◆ **TASK TO CARRY OUT**
All lines in the data that hold the word "FemtoTransferGap" need copying.

◆ **LISTED ENTRIES**

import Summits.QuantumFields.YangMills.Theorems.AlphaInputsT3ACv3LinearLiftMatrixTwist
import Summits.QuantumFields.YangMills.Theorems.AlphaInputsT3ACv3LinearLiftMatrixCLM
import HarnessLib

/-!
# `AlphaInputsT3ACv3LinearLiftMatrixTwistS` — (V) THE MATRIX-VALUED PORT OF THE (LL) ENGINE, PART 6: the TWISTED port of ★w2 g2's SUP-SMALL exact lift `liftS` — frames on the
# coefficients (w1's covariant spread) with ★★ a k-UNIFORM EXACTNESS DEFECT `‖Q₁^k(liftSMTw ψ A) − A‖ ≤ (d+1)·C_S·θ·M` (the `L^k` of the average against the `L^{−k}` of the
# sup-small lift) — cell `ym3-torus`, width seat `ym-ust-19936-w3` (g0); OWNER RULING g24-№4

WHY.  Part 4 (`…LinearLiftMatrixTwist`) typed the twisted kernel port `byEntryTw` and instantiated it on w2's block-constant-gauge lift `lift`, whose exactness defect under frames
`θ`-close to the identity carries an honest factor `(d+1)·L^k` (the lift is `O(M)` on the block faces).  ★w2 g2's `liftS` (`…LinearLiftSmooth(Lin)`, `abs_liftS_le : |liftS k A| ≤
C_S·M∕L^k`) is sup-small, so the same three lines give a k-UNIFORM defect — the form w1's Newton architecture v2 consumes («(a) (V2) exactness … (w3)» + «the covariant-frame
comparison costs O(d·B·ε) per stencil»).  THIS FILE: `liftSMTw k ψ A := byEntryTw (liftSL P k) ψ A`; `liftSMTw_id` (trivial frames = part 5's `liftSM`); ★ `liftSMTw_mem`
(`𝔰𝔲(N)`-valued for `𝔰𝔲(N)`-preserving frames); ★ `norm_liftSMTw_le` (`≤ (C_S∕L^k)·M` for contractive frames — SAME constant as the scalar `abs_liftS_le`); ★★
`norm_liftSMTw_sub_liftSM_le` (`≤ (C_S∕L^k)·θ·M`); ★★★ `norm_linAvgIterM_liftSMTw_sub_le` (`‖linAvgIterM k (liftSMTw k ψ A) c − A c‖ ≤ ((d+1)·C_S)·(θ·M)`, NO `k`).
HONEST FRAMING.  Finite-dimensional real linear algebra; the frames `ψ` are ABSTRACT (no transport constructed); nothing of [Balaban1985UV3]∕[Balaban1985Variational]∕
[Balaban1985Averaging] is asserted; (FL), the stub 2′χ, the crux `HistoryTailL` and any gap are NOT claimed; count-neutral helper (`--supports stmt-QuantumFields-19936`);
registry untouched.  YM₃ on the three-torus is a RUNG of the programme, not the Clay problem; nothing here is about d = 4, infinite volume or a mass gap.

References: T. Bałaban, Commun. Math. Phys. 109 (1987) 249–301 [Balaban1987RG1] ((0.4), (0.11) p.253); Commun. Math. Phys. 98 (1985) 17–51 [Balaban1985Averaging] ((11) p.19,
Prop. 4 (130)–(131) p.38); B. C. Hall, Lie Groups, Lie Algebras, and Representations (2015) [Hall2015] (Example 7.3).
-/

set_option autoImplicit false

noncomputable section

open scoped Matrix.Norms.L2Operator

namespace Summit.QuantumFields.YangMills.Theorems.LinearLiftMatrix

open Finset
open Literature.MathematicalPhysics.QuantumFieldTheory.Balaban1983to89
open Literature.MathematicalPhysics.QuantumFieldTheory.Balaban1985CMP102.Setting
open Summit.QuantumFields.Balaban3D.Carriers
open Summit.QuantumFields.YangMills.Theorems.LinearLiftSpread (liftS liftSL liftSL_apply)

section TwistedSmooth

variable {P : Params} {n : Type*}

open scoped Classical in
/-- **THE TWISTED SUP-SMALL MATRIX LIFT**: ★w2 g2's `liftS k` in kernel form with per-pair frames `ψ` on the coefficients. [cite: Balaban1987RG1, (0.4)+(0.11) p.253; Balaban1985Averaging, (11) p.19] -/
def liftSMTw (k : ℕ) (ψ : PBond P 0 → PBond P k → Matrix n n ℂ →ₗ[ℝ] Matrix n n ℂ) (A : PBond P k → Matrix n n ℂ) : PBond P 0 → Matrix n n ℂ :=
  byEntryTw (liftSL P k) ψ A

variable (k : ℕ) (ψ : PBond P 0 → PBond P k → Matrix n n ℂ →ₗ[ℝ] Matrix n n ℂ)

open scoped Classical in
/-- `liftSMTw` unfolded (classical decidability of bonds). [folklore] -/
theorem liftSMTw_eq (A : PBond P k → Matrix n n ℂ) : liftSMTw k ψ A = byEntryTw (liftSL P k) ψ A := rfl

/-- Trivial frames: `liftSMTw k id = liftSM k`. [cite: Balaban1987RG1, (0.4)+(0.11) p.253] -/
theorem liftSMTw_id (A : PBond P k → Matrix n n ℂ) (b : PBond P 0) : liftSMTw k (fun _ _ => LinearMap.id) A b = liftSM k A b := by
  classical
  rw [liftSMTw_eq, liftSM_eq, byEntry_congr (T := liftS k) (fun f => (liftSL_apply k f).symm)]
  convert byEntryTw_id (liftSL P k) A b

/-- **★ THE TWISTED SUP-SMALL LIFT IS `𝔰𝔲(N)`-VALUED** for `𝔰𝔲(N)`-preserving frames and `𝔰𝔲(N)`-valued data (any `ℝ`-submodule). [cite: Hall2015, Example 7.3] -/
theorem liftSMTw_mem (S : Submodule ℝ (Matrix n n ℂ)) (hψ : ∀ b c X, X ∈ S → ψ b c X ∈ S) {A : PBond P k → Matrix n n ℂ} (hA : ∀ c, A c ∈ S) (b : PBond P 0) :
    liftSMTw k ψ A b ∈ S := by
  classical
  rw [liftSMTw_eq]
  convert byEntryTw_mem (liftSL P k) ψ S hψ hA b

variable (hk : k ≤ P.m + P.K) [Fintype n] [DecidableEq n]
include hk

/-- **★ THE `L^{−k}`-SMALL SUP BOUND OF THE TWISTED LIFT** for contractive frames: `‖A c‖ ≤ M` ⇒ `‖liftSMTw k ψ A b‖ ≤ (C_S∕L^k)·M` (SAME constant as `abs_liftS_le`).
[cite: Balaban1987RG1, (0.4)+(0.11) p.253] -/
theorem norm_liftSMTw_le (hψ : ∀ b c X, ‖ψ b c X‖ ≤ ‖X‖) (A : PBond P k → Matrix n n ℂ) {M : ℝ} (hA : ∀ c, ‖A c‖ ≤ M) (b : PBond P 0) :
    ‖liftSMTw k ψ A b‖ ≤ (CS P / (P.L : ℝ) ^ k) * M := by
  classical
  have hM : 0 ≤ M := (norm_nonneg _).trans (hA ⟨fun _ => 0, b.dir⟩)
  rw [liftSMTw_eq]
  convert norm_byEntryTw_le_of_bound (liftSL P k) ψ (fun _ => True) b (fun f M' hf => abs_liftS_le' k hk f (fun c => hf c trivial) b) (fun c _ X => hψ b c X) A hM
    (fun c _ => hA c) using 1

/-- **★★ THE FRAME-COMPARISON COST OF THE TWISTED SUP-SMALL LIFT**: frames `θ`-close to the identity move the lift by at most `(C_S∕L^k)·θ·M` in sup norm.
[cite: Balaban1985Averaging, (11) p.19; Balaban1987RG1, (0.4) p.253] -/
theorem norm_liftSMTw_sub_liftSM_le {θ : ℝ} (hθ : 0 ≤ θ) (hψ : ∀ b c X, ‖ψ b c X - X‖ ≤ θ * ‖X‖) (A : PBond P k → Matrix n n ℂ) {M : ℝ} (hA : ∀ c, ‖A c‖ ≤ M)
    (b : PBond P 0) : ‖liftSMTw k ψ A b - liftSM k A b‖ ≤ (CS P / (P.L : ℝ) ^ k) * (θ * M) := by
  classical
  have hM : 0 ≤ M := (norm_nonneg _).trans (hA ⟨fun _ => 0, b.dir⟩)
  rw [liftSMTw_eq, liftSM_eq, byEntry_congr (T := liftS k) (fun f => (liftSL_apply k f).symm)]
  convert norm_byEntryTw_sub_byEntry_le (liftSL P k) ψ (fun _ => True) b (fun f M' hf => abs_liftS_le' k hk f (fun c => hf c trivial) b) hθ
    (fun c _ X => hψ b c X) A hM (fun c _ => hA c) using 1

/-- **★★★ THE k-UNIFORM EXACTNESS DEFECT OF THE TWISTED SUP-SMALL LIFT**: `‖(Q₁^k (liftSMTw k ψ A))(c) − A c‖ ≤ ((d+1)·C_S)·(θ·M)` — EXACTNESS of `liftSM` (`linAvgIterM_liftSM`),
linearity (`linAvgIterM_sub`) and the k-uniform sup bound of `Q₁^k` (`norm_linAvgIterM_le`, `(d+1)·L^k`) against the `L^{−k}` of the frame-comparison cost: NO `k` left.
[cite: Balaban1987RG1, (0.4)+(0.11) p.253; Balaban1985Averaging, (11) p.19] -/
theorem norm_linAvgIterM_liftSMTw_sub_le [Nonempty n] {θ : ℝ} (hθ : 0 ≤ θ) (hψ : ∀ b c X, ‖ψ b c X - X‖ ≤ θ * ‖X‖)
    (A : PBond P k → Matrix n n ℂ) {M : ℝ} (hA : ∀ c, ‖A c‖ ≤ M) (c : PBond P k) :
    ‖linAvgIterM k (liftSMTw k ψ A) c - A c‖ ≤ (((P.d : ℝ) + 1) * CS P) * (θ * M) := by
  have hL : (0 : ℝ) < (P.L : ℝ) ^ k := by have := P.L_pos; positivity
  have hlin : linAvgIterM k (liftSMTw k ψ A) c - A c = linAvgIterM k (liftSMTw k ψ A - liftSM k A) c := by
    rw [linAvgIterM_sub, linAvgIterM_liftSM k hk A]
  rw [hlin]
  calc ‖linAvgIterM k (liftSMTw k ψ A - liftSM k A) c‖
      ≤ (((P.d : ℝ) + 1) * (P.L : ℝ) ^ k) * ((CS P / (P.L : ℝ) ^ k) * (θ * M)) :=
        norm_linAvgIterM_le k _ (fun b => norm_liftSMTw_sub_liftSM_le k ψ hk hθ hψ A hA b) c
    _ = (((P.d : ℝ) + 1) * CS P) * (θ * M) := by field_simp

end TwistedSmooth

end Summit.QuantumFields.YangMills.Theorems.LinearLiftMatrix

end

==

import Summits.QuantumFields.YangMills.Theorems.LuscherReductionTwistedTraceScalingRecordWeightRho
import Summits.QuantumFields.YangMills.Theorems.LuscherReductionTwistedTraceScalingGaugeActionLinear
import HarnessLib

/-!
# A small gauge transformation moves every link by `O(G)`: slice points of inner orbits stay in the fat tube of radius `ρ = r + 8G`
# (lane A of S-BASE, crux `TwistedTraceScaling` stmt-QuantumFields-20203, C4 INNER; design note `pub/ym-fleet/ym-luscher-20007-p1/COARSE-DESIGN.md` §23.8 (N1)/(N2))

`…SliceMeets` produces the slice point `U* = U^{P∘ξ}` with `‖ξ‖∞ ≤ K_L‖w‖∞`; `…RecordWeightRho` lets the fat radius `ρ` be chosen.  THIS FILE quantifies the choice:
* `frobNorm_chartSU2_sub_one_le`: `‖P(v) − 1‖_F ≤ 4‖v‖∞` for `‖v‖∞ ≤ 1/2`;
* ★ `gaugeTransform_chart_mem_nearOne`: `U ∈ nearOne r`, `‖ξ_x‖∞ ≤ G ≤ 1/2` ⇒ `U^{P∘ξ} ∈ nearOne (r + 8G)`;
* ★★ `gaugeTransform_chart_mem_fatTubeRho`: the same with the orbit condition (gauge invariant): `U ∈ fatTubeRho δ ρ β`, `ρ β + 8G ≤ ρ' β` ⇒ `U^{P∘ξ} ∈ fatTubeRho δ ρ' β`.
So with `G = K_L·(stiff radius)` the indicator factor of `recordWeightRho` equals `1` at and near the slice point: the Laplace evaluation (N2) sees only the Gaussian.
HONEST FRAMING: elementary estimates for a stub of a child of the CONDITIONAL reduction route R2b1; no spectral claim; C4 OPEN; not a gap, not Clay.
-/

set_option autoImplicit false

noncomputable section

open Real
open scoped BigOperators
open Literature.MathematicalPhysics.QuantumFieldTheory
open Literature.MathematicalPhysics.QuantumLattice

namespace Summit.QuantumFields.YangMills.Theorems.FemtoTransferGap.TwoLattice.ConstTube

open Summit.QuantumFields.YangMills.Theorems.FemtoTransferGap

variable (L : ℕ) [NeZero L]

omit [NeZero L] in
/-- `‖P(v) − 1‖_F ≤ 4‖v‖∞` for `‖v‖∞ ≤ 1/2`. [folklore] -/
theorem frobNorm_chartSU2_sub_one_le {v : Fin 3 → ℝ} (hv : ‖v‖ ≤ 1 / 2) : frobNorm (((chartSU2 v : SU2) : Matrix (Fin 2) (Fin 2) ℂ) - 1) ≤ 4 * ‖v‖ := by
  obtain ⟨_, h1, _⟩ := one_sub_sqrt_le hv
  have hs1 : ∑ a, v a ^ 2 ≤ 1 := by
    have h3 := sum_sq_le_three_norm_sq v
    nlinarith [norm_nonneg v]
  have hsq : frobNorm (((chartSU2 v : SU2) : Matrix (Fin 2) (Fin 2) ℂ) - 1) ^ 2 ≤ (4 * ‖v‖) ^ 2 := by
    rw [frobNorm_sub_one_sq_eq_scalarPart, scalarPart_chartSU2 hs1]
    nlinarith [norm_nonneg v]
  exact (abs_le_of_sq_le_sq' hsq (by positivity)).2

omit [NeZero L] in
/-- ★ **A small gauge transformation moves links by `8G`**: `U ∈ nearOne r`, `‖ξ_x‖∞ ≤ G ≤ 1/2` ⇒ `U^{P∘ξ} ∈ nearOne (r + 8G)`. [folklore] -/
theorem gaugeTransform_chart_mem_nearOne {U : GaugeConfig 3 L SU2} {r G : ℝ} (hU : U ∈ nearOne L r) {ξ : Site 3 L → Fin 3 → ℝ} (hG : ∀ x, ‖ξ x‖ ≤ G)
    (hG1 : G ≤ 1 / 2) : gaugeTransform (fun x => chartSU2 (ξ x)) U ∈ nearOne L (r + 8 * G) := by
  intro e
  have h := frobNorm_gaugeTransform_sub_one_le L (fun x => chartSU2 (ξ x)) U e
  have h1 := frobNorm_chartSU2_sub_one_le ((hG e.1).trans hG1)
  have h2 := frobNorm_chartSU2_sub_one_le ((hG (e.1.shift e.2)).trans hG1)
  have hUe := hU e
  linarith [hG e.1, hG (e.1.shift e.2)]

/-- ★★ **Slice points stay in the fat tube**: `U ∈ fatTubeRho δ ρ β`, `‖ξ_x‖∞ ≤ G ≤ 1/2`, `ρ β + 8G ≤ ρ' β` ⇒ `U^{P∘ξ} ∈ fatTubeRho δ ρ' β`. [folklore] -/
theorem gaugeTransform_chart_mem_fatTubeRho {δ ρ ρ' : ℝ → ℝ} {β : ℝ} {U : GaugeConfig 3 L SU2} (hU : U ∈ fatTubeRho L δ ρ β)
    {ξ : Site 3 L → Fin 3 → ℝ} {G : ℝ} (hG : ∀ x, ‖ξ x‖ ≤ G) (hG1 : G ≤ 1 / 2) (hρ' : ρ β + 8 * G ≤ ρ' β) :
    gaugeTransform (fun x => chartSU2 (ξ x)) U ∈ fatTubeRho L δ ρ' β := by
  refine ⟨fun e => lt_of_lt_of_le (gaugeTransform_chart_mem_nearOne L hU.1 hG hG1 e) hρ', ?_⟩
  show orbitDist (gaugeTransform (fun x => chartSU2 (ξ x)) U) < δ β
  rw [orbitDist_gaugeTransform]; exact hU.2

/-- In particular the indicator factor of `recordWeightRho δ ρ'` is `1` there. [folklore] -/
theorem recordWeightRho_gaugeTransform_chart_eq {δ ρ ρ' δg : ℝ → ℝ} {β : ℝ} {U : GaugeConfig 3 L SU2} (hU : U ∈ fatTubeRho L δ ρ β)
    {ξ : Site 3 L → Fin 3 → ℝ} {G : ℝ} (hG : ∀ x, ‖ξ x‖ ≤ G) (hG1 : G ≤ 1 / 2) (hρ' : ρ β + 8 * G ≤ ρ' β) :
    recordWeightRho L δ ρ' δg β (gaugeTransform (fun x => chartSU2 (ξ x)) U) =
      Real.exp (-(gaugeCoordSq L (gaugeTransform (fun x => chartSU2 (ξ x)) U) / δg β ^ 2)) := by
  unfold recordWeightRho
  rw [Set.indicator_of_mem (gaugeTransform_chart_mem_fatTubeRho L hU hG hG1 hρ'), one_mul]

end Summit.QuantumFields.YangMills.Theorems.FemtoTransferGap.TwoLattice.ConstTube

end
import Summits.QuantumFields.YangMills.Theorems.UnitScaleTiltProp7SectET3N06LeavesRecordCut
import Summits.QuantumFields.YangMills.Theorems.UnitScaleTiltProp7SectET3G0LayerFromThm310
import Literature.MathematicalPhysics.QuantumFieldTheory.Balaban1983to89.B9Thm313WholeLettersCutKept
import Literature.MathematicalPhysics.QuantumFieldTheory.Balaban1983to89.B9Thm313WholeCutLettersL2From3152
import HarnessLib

◆ **OUTPUT**
namespace Summit.QuantumFields.YangMills.Theorems.FemtoTransferGap.TwoLattice.ConstTube
open Summit.QuantumFields.YangMills.Theorems.FemtoTransferGap
end Summit.QuantumFields.YangMills.Theorems.FemtoTransferGap.TwoLattice.ConstTube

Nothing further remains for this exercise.